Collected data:
/-!
# FLOOR-0 P4, seat J-R — RALLIS→MODEL TRANSPORT AT THE LINE: the model's slot-0 theta lift is, up to an automorphic
# twist and the carrier isomorphisms, the theta lift of the UNITARY DUAL PAIR `(U(diag dV), U(⟨a₀⟩))` of S6

Cell hodgecm-mathlib (D-0151), FLOOR 0, crux item H413 = stmt-HodgeConjecture-24833; programme P4, line
`Cruxes/H413/Lines/F0_P4AdmissibleOccursInH1.lean`, stub S4′ `stub_T3a_holThetaRealisationOfRallisAt` (road (ii-β) of DECISIONS-T3a:
S6 = [Li1992, Thm 2.1] ⇒ `θ_t ≠ 0`).  Author F0P4-p05 (g0).  `--supports stmt-HodgeConjecture-24833` (helper; closes no stub by itself).

THE GAP THIS FILE CLOSES.  S6 (★ `Li1992.RallisInnerProductFormulaUnitaryDualPair`) and its non-vanishing corollaries
(★ `RallisInnerProductIdentity.thetaLift_ne_zero_of_re_pos`, ★ `thetaLift_charCM_ne_zero_of_re_pos`) speak about the theta lift of the
tree's CONSTRUCTED unitary dual pair `UnitaryDualPair.thetaKernelDatum …` on the carriers
`UnitaryGroup.adelic L⁺ L c 3 (diagonal dV) × UnitaryGroup.adelic L⁺ L c 1 (diagonal (lineVec a₀))` with arithmetic subgroups the
`toAdelic` ranges — in the CM currency, `cmThetaKernelDatum L e₁ dV … (lineVec a₀) … hGR₀ hρ SK hSK` on `CMAdelic L dV × CMAdelic L (lineVec a₀)`.
The LINE's theta distributions (DECISIONS D2: `D₀ = thetaDistDatumZeroOf…`, ★ `ThetaDistDatum.dist`, F0P4-p01's `H413ThetaDistAtLine`)
lift through the MODEL datum `(S.P 0).kernelDatum = ThetaKernelDatum.adelicOfDualPairRep (S.P 0).ω …` (`SupplyResidual`), whose pair
group is `↥(regimeSubgroup L V.Hm) × ↥(relNormOneIdeles L⁺ L)` with arithmetic subgroups `regimeRat` and `relNormOneRat`, and whose
representation is `(S.P 0).ω = lineRepOf V S hGR hGR₀ hGR₁ hGR₂ hGR₃ η₀ η₁ η₂ η₃ 0` (`ArchSideTerm`; `rfl` for `archSideOfChar`,
`archSideOf`, `archSideOfT`, `ThetaDistAtLine.sideAt`).  By ★ `cmLineRepFin₀_apply_eq_smul_cmPairRep` ([Howe1979, §3];
[GelbartRogawski1991, §3.1 Remark p. 457 L4–13]) the two representations agree along the carrier isomorphisms
`eU = cmFrameEquiv ∘ (regimeSubgroup ↪ U(V.Hm)(𝔸))` and `e : t ↦ t♭ · 1₁` up to the scalar character
`c(x, t) = η₀(eU x, t♭) · χ₀(eU x, e t)` (`χ₀ = cmLineChar₀`, the see-saw character).  Hence, by the generic transport
★ `Weil1964.ThetaKernelDatum.thetaLift_ne_zero_iff_of_twist` (`ThetaLiftTransportAdelic`):

* §1 **(T) at slot 0** (`lineRepOf_zero_apply_eq_smul`): `lineRepOf … 0 (x, t) Φ = (η₀(eU x, t♭) · χ₀(eU x, e t)) • cmPairRep e₁ hGR₀ (eU x, e t) Φ`
  for ANY isomorphisms `eU`, `e` with the displayed values (`heU`, `he`; the tree's `regimeEquiv⁻¹ ≫ cmFrameEquiv` and
  `cmLineTorusEquiv` qualify), and the twist packaged as a homomorphism (`exists_twist_lineRepOf_zero`);
* §2 **THE ARITHMETIC SUBGROUPS CORRESPOND** along `eU` (`mem_CMRat_iff_mem_regimeRat`: `eU x ∈ U(diag dV)(L⁺) ↔ x ∈ regimeRat`);
* §3 **MAIN** (`kernelDatum_thetaLift_ne_zero_iff`): for every `P : WeilPairData L⁺ L (Fin 3) ↥(regimeSubgroup L V.Hm)` with
  `P.ω = lineRepOf … 0` and `P.ΓU = regimeRat L V.Hm`, every finite measure `μ′` on `[U(1)] = relNormOneIdeles ⧸ relNormOneRat`, every `Φ`
  and every `f′ ∈ C([U(1)])`, and every continuous `c₂` on `[U(1)]` descending `t ↦ c(1,t)⁻¹`:
  `P.kernelDatum.thetaLift μ′ Φ f′ ≠ 0 ↔ (cmThetaKernelDatum L e₁ (frameD V) … (lineVec (dW S 0)) … hGR₀ hρ SK hSK).thetaLift (μ′.map a) Φ ((c₂·f′) ∘ a⁻¹) ≠ 0`,
  `a = cosetCongr e` — the right-hand datum being LITERALLY S6's `UnitaryDualPair.thetaKernelDatum L⁺ L c 3 1 e₁ (diagonal (frameD V))
  (diagonal (lineVec (dW S 0))) … (splittingOf hGR₀) … hρ SK hSK` (`cmThetaKernelDatum` unfolds to it), its measure `μ′.map a` finite,
  `U(⟨a₀⟩)(𝔸)`-invariant and open-positive whenever `μ′` is (★ `CosetSpaceLpTransport`), as S6's `μ`-binders require; and the twist is
  AUTOMORPHIC (`twist_eq_one`: `c = 1` on `regimeRat × relNormOneRat`, from the two theta-stabiliser conditions alone).

What is NOT here (other seats): the junction `ω_V(t) ↔ D₀.ωf` (J, F0P4-p01), the instantiation of S6's remaining binders at the CM line
(F0P4-p08), `hiso` (F0P4-p06 ∕ p04), the positivity ∕ local occupancy of the `χ̄`-Fourier coefficient (F0P4-p02, p07), and the
identification of `(c₂ · charInv χ) ∘ a⁻¹` with `charCM` of the transported automorphic character (sequel).
HC_CM is proved only modulo the printed citations until rung 0 closes; this file proves nothing about them.

## References (conventions only; nothing of print is asserted)
* [Howe1979] R. Howe, *θ-series and invariant theory*, Proc. Sympos. Pure Math. 33.1 (1979), §3.
* [GelbartRogawski1991] S. Gelbart, J. Rogawski, Invent. Math. 105 (1991), §3.1 Remark p. 457 L4–13.
* [Li1992] J.-S. Li, J. reine angew. Math. 428 (1992), Thm 2.1 p. 184 (the consumer, S6).
* [Weil1964] A. Weil, Acta Math. 111 (1964), Chap. III n° 41 Thm 6 p. 193.
-/

set_option autoImplicit false
set_option linter.dupNamespace false

noncomputable section

open _root_.MeasureTheory
open NumberField hiding relNormOneIdeles relNormOneRat probHaarRelNormOneQuot
open scoped Matrix
open Literature.NumberTheory.Automorphic Literature.NumberTheory.Automorphic.UnitaryGroup Literature.NumberTheory.Weil1964
open Literature.NumberTheory.Weil1964.ThetaKernelDatum
open Literature.NumberTheory.GelbartRogawski1991 Literature.NumberTheory.GelbartRogawski1991.UnitaryDualPair
open Literature.MeasureTheory.Group
open HodgeCM HodgeCM.Adelic HodgeCM.PerL34 HodgeCM.Model HodgeCM.Model.ArchSideTerm HodgeCM.Model.SupplyResidual

namespace Summit.HodgeConjecture.HodgeConjecture.Cruxes.H413.RallisTransport

variable {L : CMField} {ι₁ : L →+* ℂ} (V : HermSpace3 L ι₁) (S : StubTree.SeesawDatum L)
variable
  (hGR : (cmSplittingDatum (L : Type) finProdFinEquiv (frameD V) (frameD_real V) (frameD_ne V) (dW S) (dW_real S) (dW_ne S)).CompatibleSplitting)
  (hGR₀ : (cmSplittingDatum (L : Type) (e₁) (frameD V) (frameD_real V) (frameD_ne V) (lineVec (L : Type) (dW S 0))
    (fun _ => dW_real S 0) (fun _ => dW_ne S 0)).CompatibleSplitting)
  (hGR₁ : (cmSplittingDatum (L : Type) (e₁) (frameD V) (frameD_real V) (frameD_ne V) (lineVec (L : Type) (dW S 1))
    (fun _ => dW_real S 1) (fun _ => dW_ne S 1)).CompatibleSplitting)
  (hGR₂ : (cmSplittingDatum (L : Type) (e₁) (frameD V) (frameD_real V) (frameD_ne V) (lineVec (L : Type) (dW' S 0))
    (fun _ => dW'_real S 0) (fun _ => dW'_ne S 0)).CompatibleSplitting)
  (hGR₃ : (cmSplittingDatum (L : Type) (e₁) (frameD V) (frameD_real V) (frameD_ne V) (lineVec (L : Type) (dW' S 1))
    (fun _ => dW'_real S 1) (fun _ => dW'_ne S 1)).CompatibleSplitting)
  (η₀ η₁ η₂ η₃ : CMAdelic (L : Type) (frameD V) × CMAdelicOne (L : Type) →* ℂˣ)
  (eU : ↥(regimeSubgroup L V.Hm) ≃* CMAdelic (L : Type) (frameD V))
  (heU : ∀ x : ↥(regimeSubgroup L V.Hm),
    eU x = cmFrameEquiv (L : Type) (frameG V) V.Hm (frameD V) (frame_congr V) (x : ↥(HodgeCM.Adelic.adelicUnitaryGroup (L : Type) V.Hm)))
  (e : ↥(relNormOneIdeles (↥(maximalRealSubfield L)) L) ≃* CMAdelic (L : Type) (lineVec (L : Type) (dW S 0)))
  (he : ∀ t : ↥(relNormOneIdeles (↥(maximalRealSubfield L)) L),
    e t = CMCenter (L : Type) (lineVec (L : Type) (dW S 0)) ((cmAdelicOneEquivRelNormOne (L : Type)).symm t))

/-! ## §1 (T): the slot-0 line representation is a twist of the small pair's Weil representation -/

include heU he in
/-- **(T) at slot 0**: `lineRepOf … 0 (x, t) Φ = (η₀(eU x, t♭) · χ₀(eU x, e t)) • cmPairRep e₁ hGR₀ (eU x, e t) Φ` — ★
`cmLineRepFin₀_apply_eq_smul_cmPairRep` read along the carrier isomorphisms `eU` (values `cmFrameEquiv`) and `e` (values `t♭ · 1₁`).
[cite: Howe1979, §3; GelbartRogawski1991, §3.1 Remark p. 457 L4–13] -/
theorem lineRepOf_zero_apply_eq_smul (p : ↥(regimeSubgroup L V.Hm) × ↥(relNormOneIdeles (↥(maximalRealSubfield L)) L))
    (Φ : piSchwartzBruhat (↥(maximalRealSubfield L)) (Fin 3)) :
    lineRepOf V S hGR hGR₀ hGR₁ hGR₂ hGR₃ η₀ η₁ η₂ η₃ 0 p Φ =
      ((η₀ (eU p.1, (cmAdelicOneEquivRelNormOne (L : Type)).symm p.2) *
            cmLineChar₀ (L : Type) finProdFinEquiv e₁ (frameD V) (frameD_real V) (frameD_ne V) (dW S) (dW_real S) (dW_ne S)
              hGR hGR₀ hGR₁ (eU p.1, e p.2) : ℂˣ) : ℂ) •
        cmPairRep (L : Type) e₁ (frameD V) (frameD_real V) (frameD_ne V) (lineVec (L : Type) (dW S 0)) (fun _ => dW_real S 0)
          (fun _ => dW_ne S 0) hGR₀ (eU p.1, e p.2) Φ := by
  obtain ⟨x, t⟩ := p
  have h := cmLineRepFin₀_apply_eq_smul_cmPairRep (L : Type) finProdFinEquiv e₁ (frameD V) (frameD_real V) (frameD_ne V)
    (dW S) (dW_real S) (dW_ne S) hGR hGR₀ hGR₁ η₀
    (cmFrameEquiv (L : Type) (frameG V) V.Hm (frameD V) (frame_congr V) (x : ↥(HodgeCM.Adelic.adelicUnitaryGroup (L : Type) V.Hm)))
    t Φ
  dsimp only
  rw [heU, he]
  exact h

include heU he in
/-- **The twist packaged as a homomorphism** `c : regimeSubgroup × relNormOneIdeles →* ℂˣ` with
`c(x, t) = η₀(eU x, t♭) · χ₀(eU x, e t)` and `lineRepOf … 0 p Φ = c(p) • cmPairRep e₁ hGR₀ (eU p.1, e p.2) Φ` — the shape (T) of
`Weil1964/ThetaLiftTransportAdelic`. [cite: Howe1979, §3; GelbartRogawski1991, §3.1 Remark p. 457 L4–13] -/
theorem exists_twist_lineRepOf_zero :
    ∃ c : ↥(regimeSubgroup L V.Hm) × ↥(relNormOneIdeles (↥(maximalRealSubfield L)) L) →* ℂˣ,
      (∀ p, c p = η₀ (eU p.1, (cmAdelicOneEquivRelNormOne (L : Type)).symm p.2) *
          cmLineChar₀ (L : Type) finProdFinEquiv e₁ (frameD V) (frameD_real V) (frameD_ne V) (dW S) (dW_real S) (dW_ne S)
            hGR hGR₀ hGR₁ (eU p.1, e p.2)) ∧
      ∀ (p : ↥(regimeSubgroup L V.Hm) × ↥(relNormOneIdeles (↥(maximalRealSubfield L)) L))
        (Φ : piSchwartzBruhat (↥(maximalRealSubfield L)) (Fin 3)),
        lineRepOf V S hGR hGR₀ hGR₁ hGR₂ hGR₃ η₀ η₁ η₂ η₃ 0 p Φ =
          ((c p : ℂˣ) : ℂ) • cmPairRep (L : Type) e₁ (frameD V) (frameD_real V) (frameD_ne V) (lineVec (L : Type) (dW S 0))
            (fun _ => dW_real S 0) (fun _ => dW_ne S 0) hGR₀ (eU p.1, e p.2) Φ := by
  let flat : ↥(relNormOneIdeles (↥(maximalRealSubfield L)) L) →* CMAdelicOne (L : Type) :=
    (cmAdelicOneEquivRelNormOne (L : Type)).symm.toMonoidHom
  let c : ↥(regimeSubgroup L V.Hm) × ↥(relNormOneIdeles (↥(maximalRealSubfield L)) L) →* ℂˣ :=
    (η₀.comp (eU.toMonoidHom.prodMap flat)) *
      ((cmLineChar₀ (L : Type) finProdFinEquiv e₁ (frameD V) (frameD_real V) (frameD_ne V) (dW S) (dW_real S) (dW_ne S)
        hGR hGR₀ hGR₁).comp (eU.toMonoidHom.prodMap e.toMonoidHom))
  have hc : ∀ p, c p = η₀ (eU p.1, (cmAdelicOneEquivRelNormOne (L : Type)).symm p.2) *
      cmLineChar₀ (L : Type) finProdFinEquiv e₁ (frameD V) (frameD_real V) (frameD_ne V) (dW S) (dW_real S) (dW_ne S)
        hGR hGR₀ hGR₁ (eU p.1, e p.2) := fun p => rfl
  exact ⟨c, hc, fun p Φ => by rw [hc]; exact lineRepOf_zero_apply_eq_smul V S hGR hGR₀ hGR₁ hGR₂ hGR₃ η₀ η₁ η₂ η₃ eU heU e he p Φ⟩

/-! ## §2 The arithmetic subgroups correspond along `eU` -/

include heU in
/-- **`eU x ∈ U(diag dV)(L⁺) ↔ x ∈ regimeRat`**: the frame transport `g⁻¹ · g` by the RATIONAL frame `g = frameG V` and the
identification `cmAdelicEquiv` respect rational points in both directions. [cite: GelbartRogawski1991, §3.1 Prop. 3.1.1 p. 455 L1–3] -/
theorem mem_CMRat_iff_mem_regimeRat (x : ↥(regimeSubgroup L V.Hm)) :
    eU x ∈ CMRat (L : Type) (frameD V) ↔ x ∈ regimeRat L V.Hm := by
  rw [heU, mem_regimeRat_iff]
  unfold cmFrameEquiv
  rw [ContinuousMulEquiv.trans_apply, cmAdelicEquiv_mem_range_toAdelic_iff]
  constructor
  · intro h
    have h' := adelicUnitaryGroupCongr_mem_rat (L : Type) (frameG V) V.Hm (Matrix.diagonal (frameD V)) (frame_congr V) h
    have hx : adelicUnitaryGroupCongr (L : Type) (frameG V) V.Hm (Matrix.diagonal (frameD V)) (frame_congr V)
        (adelicUnitaryGroupCongr (L : Type) (frameG V)⁻¹ (Matrix.diagonal (frameD V)) V.Hm
          (congr_inv_of_congr (L : Type) (frameG V) V.Hm _ (frame_congr V))
          (x : ↥(HodgeCM.Adelic.adelicUnitaryGroup (L : Type) V.Hm))) =
        (x : ↥(HodgeCM.Adelic.adelicUnitaryGroup (L : Type) V.Hm)) := by
      apply Subtype.ext
      rw [coe_adelicUnitaryGroupCongr, coe_adelicUnitaryGroupCongr, map_inv, inv_inv]
      group
    rwa [hx] at h'
  · intro h
    exact adelicUnitaryGroupCongr_mem_rat (L : Type) (frameG V)⁻¹ (Matrix.diagonal (frameD V)) V.Hm _ h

Instructions to follow:
Starting from the data above, filter for lines with "hGR₂" and copy each one.

Task answer:
representation is `(S.P 0).ω = lineRepOf V S hGR hGR₀ hGR₁ hGR₂ hGR₃ η₀ η₁ η₂ η₃ 0` (`ArchSideTerm`; `rfl` for `archSideOfChar`,
  (hGR₂ : (cmSplittingDatum (L : Type) (e₁) (frameD V) (frameD_real V) (frameD_ne V) (lineVec (L : Type) (dW' S 0))
    lineRepOf V S hGR hGR₀ hGR₁ hGR₂ hGR₃ η₀ η₁ η₂ η₃ 0 p Φ =
        lineRepOf V S hGR hGR₀ hGR₁ hGR₂ hGR₃ η₀ η₁ η₂ η₃ 0 p Φ =
  exact ⟨c, hc, fun p Φ => by rw [hc]; exact lineRepOf_zero_apply_eq_smul V S hGR hGR₀ hGR₁ hGR₂ hGR₃ η₀ η₁ η₂ η₃ eU heU e he p Φ⟩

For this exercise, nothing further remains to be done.